隨處可見,謝知斐怕在那裡生活,自己會做噩夢。
而且那裡對長相醜陋之人的排擠也要更深一些,他作為駐城太守的座上賓,都會遭到不少白眼,甚至也被暗中攻擊了幾次,若非有太守安排的護衛在旁,恐怕是要挨幾頓打的。相比起來,青巖鎮都算是民風淳樸了。

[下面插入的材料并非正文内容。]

import Summits.CriticalPhenomena.PercolationContinuityZ3.Theorems.Transplant.SiteZ2Continuity
import Summits.CriticalPhenomena.PercolationContinuityZ3.Theorems.Transplant.SiteKNClosure
import Summits.CriticalPhenomena.PercolationContinuityZ3.Theorems.Transplant.SiteSamePWitnessZdHolds
import HarnessLib

/-!
# Site percolation on `ℤ^d`: `θ^{site}(p_c^{site}) = 0` for every `d ≥ 2`, and the dimension profile

builds on p205010 (kernel theorem, internal audit signed; external expert review pending).

Helper file (`--supports stmt-CriticalPhenomena-4575`). Assembly of the two independent site chains
of the tree:

* `d = 2`: `SiteZ2.sitePercolationContinuity_two` (`SiteZ2Continuity.lean`; Harris–RSW dichotomy for
  the bond encoding of site percolation: weak Köhler-Schindler–Tassion RSW on the planar dual, square
  annuli, static renormalisation, polynomial continuity);
* `d ≥ 3`: `SiteKN.sitePercolationContinuity_holds` (`SiteKNClosure.lean`; site Kozma–Nitzan gluing
  Conjecture 3 `SiteCSH.siteNearOneGluing_holds` ⇒ site Lemmas 9–12 ⇒ site exploration scheme ⇒ site
  Theorem A);

giving **`sitePercolationContinuity_of_two_le : 2 ≤ d → SitePercolationContinuity d`** — Bernoulli
SITE percolation on the nearest-neighbour lattice `ℤ^d` has no infinite cluster at its own critical
density in every dimension `d ≥ 2` — and, with the sanity facts of `SiteThetaSanity.lean`
(`d = 0` trivially true, `d = 1` false: `p_c^{site}(ℤ) = 1`, `θ^{site}_ℤ(1) = 1`) packaged by
`SiteSameP.sitePercolationContinuity_iff_of_ne_two`, the complete dimension profile
**`sitePercolationContinuity_iff_ne_one : SitePercolationContinuity d ↔ d ≠ 1`**, the site twin of the
bond family `PercolationContinuity d`.

## References

* H. Kesten, *Percolation theory for mathematicians*, Birkhäuser (1982), §3.4 (d = 2).
* I. Benjamini, O. Schramm, *Percolation beyond `ℤ^d`*, Electron. Comm. Probab. 1 (1996), Conj. 4.
* G. Kozma, A. Nitzan, arXiv:2401.12397 (2024), Theorem 6 (the gluing route, d ≥ 3).
-/

noncomputable section

namespace Summit.CriticalPhenomena.PercolationContinuityZ3.Theorems.Transplant

namespace SiteContinuity

open Literature.Probability.Percolation Literature.Probability.LatticeModels

/-- **`θ^{site}_{ℤ^d}(p_c^{site}(ℤ^d)) = 0` for every `d ≥ 2`**: Bernoulli site percolation on the
nearest-neighbour lattice `ℤ^d`, `d ≥ 2`, has almost surely no infinite open site cluster at the origin
at its own critical density (`d = 2`: planar Harris–RSW dichotomy; `d ≥ 3`: the site Kozma–Nitzan
chain). [cite: BenjaminiSchramm1996, Conj. 4 and §3] -/
theorem sitePercolationContinuity_of_two_le {d : ℕ} (hd : 2 ≤ d) : SitePercolationContinuity d := by
  by_cases h3 : 3 ≤ d
  · exact SiteKN.sitePercolationContinuity_holds h3
  · obtain rfl : d = 2 := by omega
    exact SiteZ2.sitePercolationContinuity_two

/-- **The dimension profile of the site family**: `SitePercolationContinuity d ↔ d ≠ 1` — true for
`d = 0` (no infinite cluster at all), FALSE for `d = 1` (`p_c^{site}(ℤ) = 1` and `θ^{site}_ℤ(1) = 1`),
true for `d = 2` (this lane's planar chain) and for every `d ≥ 3` (the site Kozma–Nitzan chain).
[cite: BenjaminiSchramm1996, Conj. 4 and §3] -/
theorem sitePercolationContinuity_iff_ne_one (d : ℕ) : SitePercolationContinuity d ↔ d ≠ 1 := by
  by_cases hd : d = 2
  · subst hd
    exact ⟨fun _ => by decide, fun _ => SiteZ2.sitePercolationContinuity_two⟩
  · exact SiteSameP.sitePercolationContinuity_iff_of_ne_two hd

end SiteContinuity

end Summit.CriticalPhenomena.PercolationContinuityZ3.Theorems.Transplant

end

「不去,堅決不去。」謝知斐只管繼續研究新的妝術技法。
說完他又將自己的臉湊近鄔聲,指著額頭問:「你瞧我今天給自己畫的這三道額紋,是好看還是不好看?」
那三道額紋,彎曲如遒枝,如若七十歲老翁抬頭時額上皺紋,謝知斐昨夜鑽研許久,才搞定了皺紋的效果。
鄔聲見了,眼前一亮,點了點頭:「好看!」
謝知斐便笑了。
他苦心研究那麼多的妝術,才不是只為了萬花國裡那些主顧。
他要讓鄔聲眼裡的自己變得更好看些,一日比一日好看。
以萬花國人對「容顏昳麗之人」的痴迷程度,只要哪天他畫出一張能讓鄔聲驚艷萬分的臉,鄔聲定然會心悅於他,不捨得放他離開的。
不然,謝知斐懷疑,他頂著他原生的這張臉蛋,對鄔聲來說,簡直像開啟了防沉迷模式。
謝知斐渾然不覺自己的腦迴路已經與萬花國人的越來越接近,想方設法地在鄔聲面前「孔雀開屏」。
今天畫額紋,明日將自己的頭髮剪得半長不短——如果不是和謝知斐原本的審美實在相去太遠,謝知斐甚至在思考要不要大膽給自己剃一個一半禿頭一半有發、禿與不禿涇渭分明的髮型,以吸引鄔聲的注意,達到自己讓鄔聲難以忘懷的目的。